四、存储 Benchmark 的架构权衡：测试保真度、成本与可重复性

测试保真度 vs 测试成本：fio 测试成本低但保真度低，数据库 Benchmark 保真度高但需要准备测试数据和环境。建议先用 fio 确认存储硬件的基本性能，再用数据库 Benchmark 验证业务场景性能。

测试数据的代表性：Benchmark 的测试数据必须与生产数据的分布一致——索引选择性、数据倾斜、行大小。用随机数据做 Benchmark 可能得出过于乐观的结果。

缓存的影响：数据库的 Buffer Pool 缓存会显著影响读性能。冷启动（缓存为空）和热启动（缓存已预热）的延迟可能差 10 倍。建议分别测试冷启动和热启动性能，冷启动反映系统重启后的恢复时间。
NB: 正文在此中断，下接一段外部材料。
/-- **`∫ ω₃ ((v·∇)ω)₃ = 0`** for `ω = curl v`, `v ∈ C³(ℝ³; ℝ³)` bounded and divergence free with
`Dv, D²v ∈ L²` (Lemarié-Rieusset 2016, proof of Prop. 11.5: "As `div u = 0`, we have
`∫ ω₃ u·∇ω₃ dx = 0`"): the tree's transport identity `∫⟪(c·∇)Z, Z⟫ = 0`
(`integral_inner_convect_transport_eq_zero`) for the field `Z = ω₃ e₃`.
[cite: LemarieRieusset2016, §11.5 Prop. 11.5 proof, (11.27) (PDF p. 355)] -/
theorem integral_curl_two_mul_convect_curl_two_eq_zero {v : (EuclideanSpace ℝ (Fin 3)) → (EuclideanSpace ℝ (Fin 3))} (hv : ContDiff ℝ 3 v)
    (hdiv : VectorCalculus.IsDivFree v) {B : ℝ} (hB : ∀ x, ‖v x‖ ≤ B)
    (hv1 : ∫⁻ x, ‖iteratedFDeriv ℝ 1 v x‖ₑ ^ 2 < ⊤) (hv2 : ∫⁻ x, ‖iteratedFDeriv ℝ 2 v x‖ₑ ^ 2 < ⊤) :
    ∫ x, curl v x 2 * convect v (curl v) x 2 = 0 := by
  set κ : ℝ := ‖(curlCLM : ((EuclideanSpace ℝ (Fin 3)) →L[ℝ] (EuclideanSpace ℝ (Fin 3))) →L[ℝ] (EuclideanSpace ℝ (Fin 3)))‖ with hκ
  have hκ0 : 0 ≤ κ := norm_nonneg (curlCLM : ((EuclideanSpace ℝ (Fin 3)) →L[ℝ] (EuclideanSpace ℝ (Fin 3))) →L[ℝ] (EuclideanSpace ℝ (Fin 3)))
  set g : (EuclideanSpace ℝ (Fin 3)) → ℝ := fun y => curl v y 2 with hg
  set e₂ : (EuclideanSpace ℝ (Fin 3)) := EuclideanSpace.single (2 : Fin 3) (1 : ℝ) with he₂
  have he₂1 : ‖e₂‖ = 1 := by simp [he₂]
  have hc2 : ContDiff ℝ 2 (curl v) := contDiff_curl (n := 2) (by exact_mod_cast hv)
  have hg2 : ContDiff ℝ 2 g := contDiff_apply_coord hc2 2
  have hg1 : ContDiff ℝ 1 g := hg2.of_le (by norm_num)
  have hdg : ∀ x, DifferentiableAt ℝ g x := fun x => (hg1.differentiable one_ne_zero) x
  have hdω : ∀ x, DifferentiableAt ℝ (curl v) x := fun x => (hc2.differentiable (by norm_num)) x
  set Z : (EuclideanSpace ℝ (Fin 3)) → (EuclideanSpace ℝ (Fin 3)) := fun y => g y • e₂ with hZ
  have hZ1 : ContDiff ℝ 1 Z := hg1.smul contDiff_const
  have hDZ : ∀ x, fderiv ℝ Z x = (fderiv ℝ g x).smulRight e₂ := fun x => by
    rw [hZ]; exact fderiv_smul_const (hdg x) e₂
  -- the transported quantity
  have hinner : ∀ x, ⟪convect v Z x, Z x⟫ = g x * convect v (curl v) x 2 := by
    intro x
    rw [convect_apply, hDZ x, ContinuousLinearMap.smulRight_apply, fderiv_apply_coord (hdω x) (v x) 2,
      ← convect_apply]
    simp only [hZ, real_inner_smul_left, real_inner_smul_right, real_inner_self_eq_norm_sq, he₂1]
    ring
  -- `L²` memberships of `Z` and `DZ`
  have cg : Continuous g := hg2.continuous
  have cZ : Continuous Z := hZ1.continuous
  have cDZ : Continuous (fderiv ℝ Z) := hZ1.continuous_fderiv one_ne_zero
  have nZ : ∀ x, ‖Z x‖ ≤ ‖κ • iteratedFDeriv ℝ 1 v x‖ := fun x => by
    have h1 : ‖Z x‖ = ‖g x‖ := by
      simp only [hZ, norm_smul, he₂1, mul_one]
    rw [h1]
    exact norm_le_norm_smul_of_le_mul hκ0 (norm_curl_two_le_mul (hv.of_le (by norm_num)) x)
  have nDZ : ∀ x, ‖fderiv ℝ Z x‖ ≤ ‖κ • iteratedFDeriv ℝ 2 v x‖ := fun x => by
    rw [hDZ x, ContinuousLinearMap.norm_smulRight_apply, he₂1, mul_one]
    exact norm_le_norm_smul_of_le_mul hκ0 (norm_fderiv_curl_two_le_mul (hv.of_le (by norm_num)) x)
  have hZ2 : MemLp Z 2 volume := memLp_two_of_continuous_of_lintegral_lt_top cZ
    (lintegral_enorm_sq_lt_top_of_norm_le nZ (lintegral_enorm_sq_const_smul_lt_top κ hv1))
  have hDZ2 : MemLp (fun x => fderiv ℝ Z x) 2 volume :=
    memLp_two_of_continuous_of_lintegral_lt_top cDZ
      (lintegral_enorm_sq_lt_top_of_norm_le nDZ (lintegral_enorm_sq_const_smul_lt_top κ hv2))
  have h := integral_inner_convect_transport_eq_zero (hv.of_le (by norm_num)) hdiv hB hZ1 hZ2 hDZ2
  simp_rw [hinner] at h
  exact h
可重复性：存储性能受系统负载、缓存状态和 CPU 频率影响，同一测试可能得到不同结果。建议每次测试前清空缓存（drop_caches），固定 CPU 频率（cpupower frequency-set -g performance），并在无其他负载的环境下测试。

五、总结

存储性能测试的核心是模拟业务负载的 IO 模式，而非追求 fio 跑分。OLTP 场景关注 P99 延迟和随机 IOPS，OLAP 场景关注吞吐量和顺序读写，日志场景关注写入 IOPS。落地时建议先用 fio 验证硬件基线，再用数据库 Benchmark 验证业务性能。测试结果必须包含 P99 延迟，均值和最大值都不足以反映用户体验。